Humanity's reliance on fossil fuels is often thought of in the context of energy, but petroleum and natural gas are also important sources of raw materials for the manufacture of commodity chemicals. In concert with efforts to develop sustainable sources of energy, like wind and solar, there has been an increasing push to develop technologies that allow the production of chemicals from renewable resources.
A new technology developed by researchers at Caltech and the University of Toronto aims to do just that by using renewable energy to convert carbon dioxide (CO2), one of the major greenhouse gases, into ethylene, a widely used chemical precursor to make, for example polyethylene, the world's most commonly used plastic.
Previous findings at Caltech by the research groups of Theodor Agapie (PhD '07), professor of chemistry, and Jonas Peters, Bren Professor of Chemistry and director of the Resnick Sustainability Institute, showed that organic molecules known as arylpyridiniums help a copper electrode selectively convert CO2 into fuel precursors containing multiple carbon atoms, such as ethanol, ethylene, and propanol. To improve this technology, Agapie and Peters partnered with professor Edward Sargent at the University of Toronto. Combining arylpyridiniums with a much higher surface-area copper electrocatalyst previously developed in the Sargent group, the researchers were able to convert CO2 into ethylene with the highest efficiencies ever reported to date.
"Achieving high selectivities for desirable C-C coupled products from the electroreduction of CO2 has been challenging," Agapie says. "Taking advantage of expertise from a multidisciplinary team, this study demonstrates that ethylene, a particularly useful molecule, can be made in high yields under mild conditions."

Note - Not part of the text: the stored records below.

import Summits.CriticalPhenomena.PercolationContinuityZ3.Theorems.SahiMasterFamilyReadersDisjoint

/-!
# (TT_k) at EVERY order from the local-to-global step LG_k: `LocalToGlobal n → TerminalTight (n+1)`

Unit `prim-master-conj` (crux anchor stmt-CriticalPhenomena-4575), gen 12; memo HOME/prim-master-conj/TIGHTNESS-IV.md §3.
Gen 11 closed order four as `FrameFieldDisjoint` + THEOREM LG4 ⟹ `TerminalTight 1` ⟹ `MasterFamilyIdentEqIff 4`.  With frame-field
disjointness now a theorem at every order (`gframe_disjoint_all`, file `SahiMasterFamilyReadersDisjoint`), the assembly runs at every order and the
ONLY order-specific input left is the local-to-global step, typed here as a named `Prop`:

* `LocalToGlobal n` — LG_{n+4} (the statement of `lg4_of_noAbsorber` with `4` replaced by `n + 4`): no family of `n + 4` non-empty non-sure
  increasing events on all of its index type has structured contraction faces, support-disjoint glued frames, a core-free coordinate with all
  deletion faces at core-free coordinates structured, `≥ 2` coordinates, no member containing the others, and NO structured deletion;
* `localToGlobal_zero` — LG_4 is gen 11's THEOREM LG4;
* **`terminalTight_of_localToGlobal : LocalToGlobal n → TerminalTight (n + 1)`**;
* **`masterFamilyIdentEqIff_all_of_localToGlobal : (∀ n, LocalToGlobal n) → ∀ k, MasterFamilyIdentEqIff k`**;
* **`masterFamilyIdentEqIff_five_of_localToGlobal_one : LocalToGlobal 1 → MasterFamilyIdentEqIff 5`** (order four being a theorem).
HONEST FRAMING: `LocalToGlobal n` for `n ≥ 1` is OPEN (census-exact at `n = 1` on `{0,1}^4`); it is a hypothesis here, never a fact.
Pure combinatorics + the tree reductions; axioms standard. [this work]
-/

noncomputable section

open scoped Classical

namespace Summit.CriticalPhenomena.PercolationContinuityZ3.Theorems

namespace GluedFrames

open Finset Function
open Literature.Probability.LatticeModels.Kahn2022 (Affects)
open Literature.Probability.Percolation (DeterminedBy)

/-- **LG_{n+4}, the local-to-global step at order `n + 4`** (OPEN for `n ≥ 1`; `n = 0` is THEOREM LG4): there is no family of `n + 4` non-empty,
non-sure increasing events, indexed by all of `Fin (n+4)`, such that every contraction face is structured, the glued frames have pairwise disjoint
essential supports, some coordinate is core-free and every deletion face at a core-free coordinate is structured, every coordinate has a companion,
no member contains all the others, and NO deletion `univ ∖ x` is structured. [this work] [status: open for n ≥ 1; census-exact n = 1 on {0,1}^4] -/
def LocalToGlobal (n : ℕ) : Prop :=
  ∀ (ι : Type) [Fintype ι] (U : Fin (n + 4) → Set (Set ι)), (∀ k, IsUpperSet (U k)) → (∀ k, (U k).Nonempty) →
    (∀ k, U k ≠ Set.univ) → (∀ h, Structured (faceT U h) univ) →
    (∀ x x', x ≠ x' → Disjoint (esupp (gframe U univ x)) (esupp (gframe U univ x'))) →
    (∀ f, CoreFree U f → Structured (faceF U f) univ) → (∃ f, CoreFree U f) → (∀ f : ι, ∃ h, h ≠ f) →
    (∀ l, ∃ m, m ≠ l ∧ ¬ U m ⊆ U l) → (∀ x, ¬ Structured U (univ.erase x)) → False

/-- **LG_4 holds**: gen 11's THEOREM LG4 (`lg4_of_noAbsorber`). [this work] -/
theorem localToGlobal_zero : LocalToGlobal 0 := by
  intro ι _ U hU hne hns hS hd hF hE0 hι habs hdel
  exact lg4_of_noAbsorber U univ hU hne hns (fun k => mem_univ k) (by simp) hS (fun x _ x' _ hxx' => hd x x' hxx') hF hE0 hι
    (fun l _ => by obtain ⟨m, hm, h⟩ := habs l; exact ⟨m, mem_univ m, hm, h⟩) (fun x _ hs => hdel x (by convert hs using 2))

/-- **(TT_{n+4}) on the full coordinate set, from LG_{n+4}** (frame-field disjointness being a theorem at every order). [this work] -/
theorem terminalTightAt_univ_of_localToGlobal (n : ℕ) (hLG : LocalToGlobal n) (ι : Type) [Fintype ι]
    (U : Fin (n + 1 + 3) → Set (Set ι)) : TerminalTightAt (n + 1) ι U univ := by
  intro hU _ hne h0 hno hc hpriv hall habs
  by_contra hcap
  -- a core-free coordinate exists (else the cap is `{univ}`, principal)
  have hE0 : ∃ f, CoreFree U f := by
    by_contra hnone
    push Not at hnone
    refine hcap ⟨univ, fun T => ⟨fun hT => ?_, fun hT j => ?_⟩⟩
    · rw [coe_univ, Set.univ_subset_iff]
      by_contra hTu
      obtain ⟨f, hf⟩ := (Set.ne_univ_iff_exists_notMem T).1 hTu
      obtain ⟨k, hk⟩ : ∃ k, Set.univ \ {f} ∉ U k := by
        have := hnone f; unfold CoreFree at this; push Not at this; exact this
      exact hk (hU k (fun x hx => ⟨Set.mem_univ x, fun hxf => hf (hxf ▸ hx)⟩ : T ⊆ Set.univ \ {f}) (hT k))
    · rw [coe_univ, Set.univ_subset_iff] at hT; subst hT; exact univ_mem_of_nonempty (hU j) (hne j)
  have hns : ∀ k, U k ≠ Set.univ := fun k hk => h0 k (hk ▸ Set.mem_univ _)
  -- at least two coordinates (else all members coincide with the unique non-trivial up-set and absorb each other)
  have hι : ∀ f : ι, ∃ h, h ≠ f := by
    intro f
    by_contra hsub
    push Not at hsub
    have hmem : ∀ j (ω : Set ι), ω ∈ U j ↔ f ∈ ω := by
      intro j ω
      constructor
      · intro hω; by_contra hfω
        have : ω = ∅ := Set.eq_empty_of_forall_notMem fun x hx => hfω ((hsub x) ▸ hx)
        exact h0 j (this ▸ hω)
      · intro hfω
        have : ω = Set.univ := Set.eq_univ_of_forall fun x => (hsub x).symm ▸ hfω
        rw [this]; exact univ_mem_of_nonempty (hU j) (hne j)
    obtain ⟨l, -, hnot⟩ := habs 0
    exact hnot fun ω hω => (hmem 0 ω).2 ((hmem l ω).1 hω)
  -- faces structured
  have hS : ∀ h, Structured (faceT U h) univ := by
    intro h
    have hz : SuppZeroFlag ((n + 2) + 2) (fun j => faceT U h (id j)) := by exact hall h (mem_univ _) true
    have := structured_of_suppZeroFlag (n + 2) (faceT U h) (isUpperSet_faceT U hU h) (faceT_nonempty U hU hne h) id injective_id hz
    convert this using 2; simp
  have hF : ∀ f, CoreFree U f → Structured (faceF U f) univ := by
    intro f hf
    have hz : SuppZeroFlag ((n + 2) + 2) (fun j => faceF U f (id j)) := by exact hall f (mem_univ _) false
    have := structured_of_suppZeroFlag (n + 2) (faceF U f) (isUpperSet_faceF U hU f) (faceF_nonempty U hf) id injective_id hz
    convert this using 2; simp
  have hd := gframe_disjoint_all n ι U hU hne h0 (fun e b => by exact hall e (mem_univ e) b) habs
  refine hLG ι U hU hne hns hS hd hF hE0 hι habs ?_
  intro x hs
  apply hno x
  refine suppZeroFlag_of_structured (n + 1) U hU hne (fun j => x.succAbove j) Fin.succAbove_right_injective ?_
  convert hs using 2
  ext j
  simp [Fin.exists_succAbove_eq_iff]

/-- **`LocalToGlobal n → TerminalTight (n + 1)`.** [this work] -/
theorem terminalTight_of_localToGlobal (n : ℕ) (hLG : LocalToGlobal n) : TerminalTight (n + 1) :=
  terminalTight_of_univ (n + 1) fun ι _ U => terminalTightAt_univ_of_localToGlobal n hLG ι U

/-- **The identically-zero master conjecture at every order from the local-to-global steps**:
`(∀ n, LocalToGlobal n) → ∀ k, MasterFamilyIdentEqIff k`. [this work] -/
theorem masterFamilyIdentEqIff_all_of_localToGlobal (hLG : ∀ n, LocalToGlobal n) : ∀ k, MasterFamilyIdentEqIff k :=
  masterFamilyIdentEqIff_all_of_terminalTight fun n => terminalTight_of_localToGlobal n (hLG n)

/-- **Order five from LG_5 alone** (order four is the tree theorem `masterFamilyIdentEqIff_four`):
`LocalToGlobal 1 → MasterFamilyIdentEqIff 5`. [this work] -/
theorem masterFamilyIdentEqIff_five_of_localToGlobal_one (hLG : LocalToGlobal 1) : MasterFamilyIdentEqIff 5 :=
  masterFamilyIdentEqIff_succ_of_terminalTight 1 masterFamilyIdentEqIff_four (terminalTight_of_localToGlobal 1 hLG)

end GluedFrames

end Summit.CriticalPhenomena.PercolationContinuityZ3.Theorems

Lead authors Fengwang Li, postdoctoral scholar at the University of Toronto, and Arnaud Thevenon and Alonso Rosas-Hernández, postdoctoral scholars at Caltech, screened a variety of arylpyridiniums to optimize the copper electrocatalyst. Together, the Caltech and University of Toronto teams used a combination of laboratory work and computer simulations to explore the possible role of the arylpyridiniums for enhancing the efficiency and lifetime of the electrocatalytic system.

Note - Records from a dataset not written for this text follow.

/-- **Conjunct A of `CorrectorTheory` (the fixed-`N` corrector calculus), verbatim.** [folklore] -/
theorem correctorCalculus : (∀ ω₂ lam β γ : ℝ, 0 < ω₂ → 0 < lam → 0 < β → 0 < γ → ∀ T : ℝ, 0 < T → ∀ N : ℕ, let P := pinnedChain ω₂ lam β γ; let P₀ := pinnedChain ω₂ lam β 0; let μT : MeasureTheory.Measure (PhaseSpace N) := MeasureTheory.volume.withDensity (fun x : PhaseSpace N => ENNReal.ofReal (Real.exp (-(P.hamiltonian N x) / T))); let J : PhaseSpace N → ℝ := fun z => ∑ i : Fin N, P.bondCurrent N i z; ∃ u : PhaseSpace N → ℝ, ContDiff ℝ 1 u ∧ MeasureTheory.MemLp u 2 μT ∧ (∀ᵐ x ∂μT, Filter.Tendsto (fun τ : ℝ => ∫ t in Set.Ioc (0 : ℝ) τ, (∫ y, J y ∂(P.transitionKernel N T T t.toNNReal x))) Filter.atTop (nhds (u x))) ∧ Filter.Tendsto (fun τ : ℝ => ∫ x, ((∫ t in Set.Ioc (0 : ℝ) τ, (∫ y, J y ∂(P.transitionKernel N T T t.toNNReal x))) - u x) ^ 2 ∂μT) Filter.atTop (nhds 0) ∧ (∀ i i' : Fin N, i'.val = i.val + 1 → i'.val + 1 < N → ∫ x, u x * P.bondCurrent N i x ∂μT = ∫ x, u x * P.bondCurrent N i' x ∂μT) ∧ (∀ b₀ b₁ : Fin N, b₀.val = 0 → b₁.val = N - 1 → γ * T * ((∫ x, (partialP b₀ u x) ^ 2 ∂μT) + ∫ x, (partialP b₁ u x) ^ 2 ∂μT) = ∫ x, u x * J x ∂μT) ∧ (∀ (i b₀ b₁ : Fin N) (t : ℝ), b₀.val = 0 → b₁.val = N - 1 → 0 ≤ t → let uo : PhaseSpace N → ℝ := fun x => (u x - u (x.1, -x.2)) / 2; let ue : PhaseSpace N → ℝ := fun x => (u x + u (x.1, -x.2)) / 2; let jt : ℝ → PhaseSpace N → ℝ := fun s x => ∫ y, P.bondCurrent N i y ∂(P₀.transitionKernel N T T s.toNNReal x); (∫ x, uo x * jt t x ∂μT) - (∫ x, uo x * P.bondCurrent N i x ∂μT) = -(γ * T) * ∫ s in Set.Ioc (0 : ℝ) t, ((∫ x, partialP b₀ ue x * partialP b₀ (jt s) x ∂μT) + ∫ x, partialP b₁ ue x * partialP b₁ (jt s) x ∂μT))) := by
  intro ω₂ lam β γ hω hl hβ hγ T hT N P P₀ μT J
  rcases Nat.eq_zero_or_pos N with hN0 | hN
  · -- `N = 0`: no bonds, `J = 0`, `u = 0`
    subst hN0
    have hJ : J = fun _ => 0 := funext fun z => by
      show ∑ i : Fin 0, P.bondCurrent 0 i z = 0
      simp
    refine ⟨fun _ => 0, contDiff_const, MemLp.zero, ?_, ?_, fun i => i.elim0, fun b₀ => b₀.elim0,
      fun i => i.elim0⟩
    · refine Eventually.of_forall fun x => ?_
      simp only [hJ, integral_zero]
      exact tendsto_const_nhds
    · simp only [hJ, integral_zero, sub_zero]
      norm_num
  · -- `N ≥ 1`
    obtain ⟨u, hus, hae, hpde, hgrowth⟩ := corrector_smooth hω hl hβ hγ hT hN
    have hϑ : 0 < 1 / (4 * T) := by positivity
    have h1ϑ : 1 / (4 * T) < 1 / T := by
      rw [div_lt_div_iff₀ (by positivity) hT]; nlinarith
    have h2ϑ : 2 * (1 / (4 * T)) < 1 / T := by
      rw [show 2 * (1 / (4 * T)) = 1 / (2 * T) by field_simp; ring, div_lt_div_iff₀ (by positivity) hT]
      nlinarith
    obtain ⟨K, c, -, -, -, -, -, -, hpt, hw2, hL2, -⟩ := corrector_exists hω hl hβ hγ hT hN hϑ h2ϑ
      (fun s z => ∫ y, J y ∂(P.transitionKernel N T T s.toNNReal z)) rfl
      (fun z => ∫ s in Set.Ioi (0 : ℝ), ∫ y, J y ∂(P.transitionKernel N T T s.toNNReal z)) rfl
    have haeμ : (fun x => ∫ t in Set.Ioi (0 : ℝ), ∫ y, J y ∂(P.transitionKernel N T T t.toNNReal x)) =ᵐ[μT] u :=
      (withDensity_absolutelyContinuous _ _).ae_eq hae
    obtain ⟨K₁, -, huK⟩ := hgrowth (1 / (4 * T)) hϑ h1ϑ
    have hu2g : MemLp u 2 (P.gibbsMeasure N T) :=
      memLp_two_of_abs_le_exp hω hl.le hβ.le hT γ hus.continuous h2ϑ huK
    obtain ⟨M, -, hJM⟩ := abs_totalBondCurrent_le_exp hω.le hl.le hβ.le γ N hϑ
    have hJc : Continuous J := continuous_totalBondCurrent ω₂ lam β γ N
    have hJ2 : MemLp J 2 (P.gibbsMeasure N T) := memLp_two_of_abs_le_exp hω hl.le hβ.le hT γ hJc h2ϑ hJM
    have hJodd : ∀ x : PhaseSpace N, J (x.1, -x.2) = -J x := fun x => totalBondCurrent_neg_momentum P N x
    have hu2 : ContDiff ℝ 2 u := hus.of_le (by norm_cast)
    refine ⟨u, hus.of_le (by norm_cast), hw2.ae_eq haeμ, ?_, ?_, ?_, ?_, ?_⟩
    · filter_upwards [haeμ] with x hx
      rw [← hx]
      exact hpt x
    · refine hL2.congr fun τ => integral_congr_ae ?_
      filter_upwards [haeμ] with x hx
      rw [hx]
    · intro i i' hii' hint
      exact bond_sum_rule hω hl.le hβ.le hT hγ hu2 hu2g hJc hJ2 hJodd hpde hii' hint
    · intro b₀ b₁ hb₀ hb₁
      exact tap_energy_identity hω hl.le hβ.le hγ hT hu2 hu2g hJc hJ2 hpde hb₀ hb₁
    · intro i b₀ b₁ t hb₀ hb₁ ht
      exact leak_identity hω hl hβ.le hγ hT N hus hu2g hJ2 hJodd hpde i b₀ b₁ hb₀ hb₁ ht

"Essential to translating fundamental discoveries in the arena of solar fuels to real-world applications is demonstrating that industrially relevant current densities can be achieved and sustained over prolonged periods," Peters says. "That is an emphasis of this study."

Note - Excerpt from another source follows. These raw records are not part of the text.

/-- **TYPE 2 FROM `End(A)`, POWERS: EVERY `φ ∈ End(A^{n+1})` HAS DECOMPOSABLE WEIL CLASSES** (same presentation of
`End⁰(A) = D`; `X = A^{n+1}` with the product polarization, `h^{dim A} ≠ 0`): «`F ⊆ End⁰(X) = M_{n+1}(D)`» is
automatic (`pullbackOne_mem_adjoin_diagonal_of_forall_exists_zsmul_mem_closure_triple`), and the seat's
`weilClassesField_biproduct_le_divisorClassesSpan_of_mem_adjoin_quaternionOver_diagonal` applies.
[cite: MoonenZarhin1998WeilClasses, §1 Criterion (2) and its proof, type 2 with m ≥ 2 («Δ = D», «G_div(X) ⊆ Sl_F(V_X)»; chunk p0002 L96–L97, p0003 L59–L90)]
[cite: Milne1999LefschetzClasses, §1 p. 643, Thm. 3.2, Cor. 4.5] [cite: LangeBirkenhake1992, §1.1, §5.5] -/
theorem weilClassesField_biproduct_le_divisorClassesSpan_of_indefiniteQuaternionOver_End (hA : 0 < A.dim)
    (hh : h ∈ hodgeClassSpan A.dim A.X 1) (htop : lefschetzPow h (A.dim - 1) 2 h ≠ 0)
    (hnd : ∀ x : complexBetti A.X 1, (∀ y, polarizationPairingOne A.X h (A.dim - 1) x y = 0) → x = 0)
    (hψsym : ∀ v w : complexBetti A.X 1, polarizationPairingOne A.X h (A.dim - 1) (pullbackOne A ψ v) w =
      polarizationPairingOne A.X h (A.dim - 1) v (pullbackOne A ψ w))
    (hQm : Q.Monic) (hQirr : Irreducible (Q.map (Int.castRingHom ℚ)))
    (hψQ : Polynomial.eval₂ (Int.castRingHom (CategoryTheory.End A)) (ψ : CategoryTheory.End A) Q = 0)
    (hα2 : α ≫ α = Polynomial.eval₂ (Int.castRingHom (CategoryTheory.End A)) (ψ : CategoryTheory.End A) qa)
    (hqa : ∀ z : ℂ, (Q.map (Int.castRingHom ℂ)).IsRoot z → (qa.map (Int.castRingHom ℂ)).eval z ≠ 0)
    (hβ2 : β ≫ β = Polynomial.eval₂ (Int.castRingHom (CategoryTheory.End A)) (ψ : CategoryTheory.End A) qb)
    (hqb : ∀ z : ℂ, (Q.map (Int.castRingHom ℂ)).IsRoot z → (qb.map (Int.castRingHom ℂ)).eval z ≠ 0)
    (hanti : α ≫ β = -(β ≫ α))
    (hαsym : ∀ v w : complexBetti A.X 1, polarizationPairingOne A.X h (A.dim - 1) (pullbackOne A α v) w =
      polarizationPairingOne A.X h (A.dim - 1) v (pullbackOne A α w))
    (hβsym : ∀ v w : complexBetti A.X 1, polarizationPairingOne A.X h (A.dim - 1) (pullbackOne A β v) w =
      polarizationPairingOne A.X h (A.dim - 1) v (pullbackOne A β w))
    (hψα : ψ ≫ α = α ≫ ψ) (hψβ : ψ ≫ β = β ≫ ψ)
    (hD : ∀ g : A ⟶ A, ∃ N : ℤ, N ≠ 0 ∧ End.of (N • g) ∈ Subring.closure {End.of ψ, End.of α, End.of β})
    (hPm : P.Monic) (hPe : P.natDegree = e) (hPirr : Irreducible (P.map (Int.castRingHom ℚ)))
    (hΦ : Polynomial.eval₂ (Int.castRingHom (CategoryTheory.End (⨁ (fun _ : Fin (n + 1) => A))))
      (Φ : CategoryTheory.End (⨁ (fun _ : Fin (n + 1) => A))) P = 0)
    (her : e * (2 * m) = 2 * ((n + 1) * A.dim)) :
    weilClassesField (⨁ (fun _ : Fin (n + 1) => A)) Φ P (2 * m) ≤
      divisorClassesSpan (⨁ (fun _ : Fin (n + 1) => A)).X (⨁ (fun _ : Fin (n + 1) => A)).dim m := by
  have hα2' : pullbackOne A α * pullbackOne A α = aeval (pullbackOne A ψ) (qa.map (Int.castRingHom ℂ)) := by
    rw [← pullbackOne_comp_eq_mul, hα2]
    exact pullbackOne_eval₂ ψ qa
  have hβ2' : pullbackOne A β * pullbackOne A β = aeval (pullbackOne A ψ) (qb.map (Int.castRingHom ℂ)) := by
    rw [← pullbackOne_comp_eq_mul, hβ2]
    exact pullbackOne_eval₂ ψ qb
  have hanti' : pullbackOne A α * pullbackOne A β = -(pullbackOne A β * pullbackOne A α) := by
    rw [← pullbackOne_comp_eq_mul, hanti, pullbackOne_neg_eq_neg, pullbackOne_comp_eq_mul]
  have hψα' : pullbackOne A ψ * pullbackOne A α = pullbackOne A α * pullbackOne A ψ := by
    rw [← pullbackOne_comp_eq_mul, hψα, pullbackOne_comp_eq_mul]
  have hψβ' : pullbackOne A ψ * pullbackOne A β = pullbackOne A β * pullbackOne A ψ := by
    rw [← pullbackOne_comp_eq_mul, hψβ, pullbackOne_comp_eq_mul]
  exact weilClassesField_biproduct_le_divisorClassesSpan_of_mem_adjoin_quaternionOver_diagonal hA hh htop hnd hψsym hQm
    hQirr hψQ hα2' hqa hβ2' hqb hanti' hαsym hβsym hψα' hψβ' hPm hPe hPirr hΦ her
    (pullbackOne_mem_adjoin_diagonal_of_forall_exists_zsmul_mem_closure_triple (n := n) hD Φ)

/-- **… hence ALGEBRAIC** on `A^{n+1}`. [cite: MoonenZarhin1998WeilClasses, Introduction (chunk p0001 L10–L18) and §1 Criterion (2), type 2 (chunk p0003 L59–L90)]
[cite: VoisinHodgeI2002, Thm. 11.30] -/
theorem weilClassesField_biproduct_le_algebraicClasses_of_indefiniteQuaternionOver_End (hA : 0 < A.dim)
    (hh : h ∈ hodgeClassSpan A.dim A.X 1) (htop : lefschetzPow h (A.dim - 1) 2 h ≠ 0)
    (hnd : ∀ x : complexBetti A.X 1, (∀ y, polarizationPairingOne A.X h (A.dim - 1) x y = 0) → x = 0)
    (hψsym : ∀ v w : complexBetti A.X 1, polarizationPairingOne A.X h (A.dim - 1) (pullbackOne A ψ v) w =
      polarizationPairingOne A.X h (A.dim - 1) v (pullbackOne A ψ w))
    (hQm : Q.Monic) (hQirr : Irreducible (Q.map (Int.castRingHom ℚ)))
    (hψQ : Polynomial.eval₂ (Int.castRingHom (CategoryTheory.End A)) (ψ : CategoryTheory.End A) Q = 0)
    (hα2 : α ≫ α = Polynomial.eval₂ (Int.castRingHom (CategoryTheory.End A)) (ψ : CategoryTheory.End A) qa)
    (hqa : ∀ z : ℂ, (Q.map (Int.castRingHom ℂ)).IsRoot z → (qa.map (Int.castRingHom ℂ)).eval z ≠ 0)
    (hβ2 : β ≫ β = Polynomial.eval₂ (Int.castRingHom (CategoryTheory.End A)) (ψ : CategoryTheory.End A) qb)
    (hqb : ∀ z : ℂ, (Q.map (Int.castRingHom ℂ)).IsRoot z → (qb.map (Int.castRingHom ℂ)).eval z ≠ 0)
    (hanti : α ≫ β = -(β ≫ α))
    (hαsym : ∀ v w : complexBetti A.X 1, polarizationPairingOne A.X h (A.dim - 1) (pullbackOne A α v) w =
      polarizationPairingOne A.X h (A.dim - 1) v (pullbackOne A α w))
    (hβsym : ∀ v w : complexBetti A.X 1, polarizationPairingOne A.X h (A.dim - 1) (pullbackOne A β v) w =
      polarizationPairingOne A.X h (A.dim - 1) v (pullbackOne A β w))
    (hψα : ψ ≫ α = α ≫ ψ) (hψβ : ψ ≫ β = β ≫ ψ)
    (hD : ∀ g : A ⟶ A, ∃ N : ℤ, N ≠ 0 ∧ End.of (N • g) ∈ Subring.closure {End.of ψ, End.of α, End.of β})
    (hPm : P.Monic) (hPe : P.natDegree = e) (hPirr : Irreducible (P.map (Int.castRingHom ℚ)))
    (hΦ : Polynomial.eval₂ (Int.castRingHom (CategoryTheory.End (⨁ (fun _ : Fin (n + 1) => A))))
      (Φ : CategoryTheory.End (⨁ (fun _ : Fin (n + 1) => A))) P = 0)
    (her : e * (2 * m) = 2 * ((n + 1) * A.dim)) :
    weilClassesField (⨁ (fun _ : Fin (n + 1) => A)) Φ P (2 * m) ≤ algebraicClasses (⨁ (fun _ : Fin (n + 1) => A)).X m :=
  (weilClassesField_biproduct_le_divisorClassesSpan_of_indefiniteQuaternionOver_End hA hh htop hnd hψsym hQm hQirr hψQ
      hα2 hqa hβ2 hqb hanti hαsym hβsym hψα hψβ hD hPm hPe hPirr hΦ her).trans
    (AbelianVariety.divisorClassesSpan_le_algebraicClasses (⨁ (fun _ : Fin (n + 1) => A))
      (fun c hc hc' ↦ lefschetzOneOne_rational_holds
        (AbelianVariety.isSmoothProjective_holds (A := (⨁ (fun _ : Fin (n + 1) => A)))) c hc hc') m)

end TypeTwo

end Literature.AlgebraicGeometry.HodgeTheory

end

The paper describing the research, titled, "The stabilization of a CO-bound intermediate via molecular tuning promotes CO2-to-ethylene conversion," appears on November 20 in Nature. Co-authors include Arnaud Thevenon, Alonso Rosas Hernández, and Zhiji Han of Caltech; Ziyun Wang, Cao Thang Dinh, Yuhang Wang, Zhi-Qin Liang, Mingchuan Luo, Xue Wang, Huihui Li, Chih-Shan Tan, Dae-Hyun Nam, Rafael Quintero-Bermudez, Tao-Tao Zhuang, Yuguang C. Li, Yilin Li, Christine M. Gabardo, Adnan Ozden, Jun Li, Jonathan P. Edwards, Yi Xu, Christopher McCallum, Colin P. O'Brien, and David Sinton of University of Toronto; and Lizhi Tao and R. David Britt of UC Davis.
Funding for the research was provided by the Ontario Research Fund; the Natural Sciences and Engineering Research Council of Canada; the CIFAR Bio-Inspired Solar Energy Program; and the Joint Center for Artificial Photosynthesis, a U.S. Department of Energy DOE Energy Innovation Hub.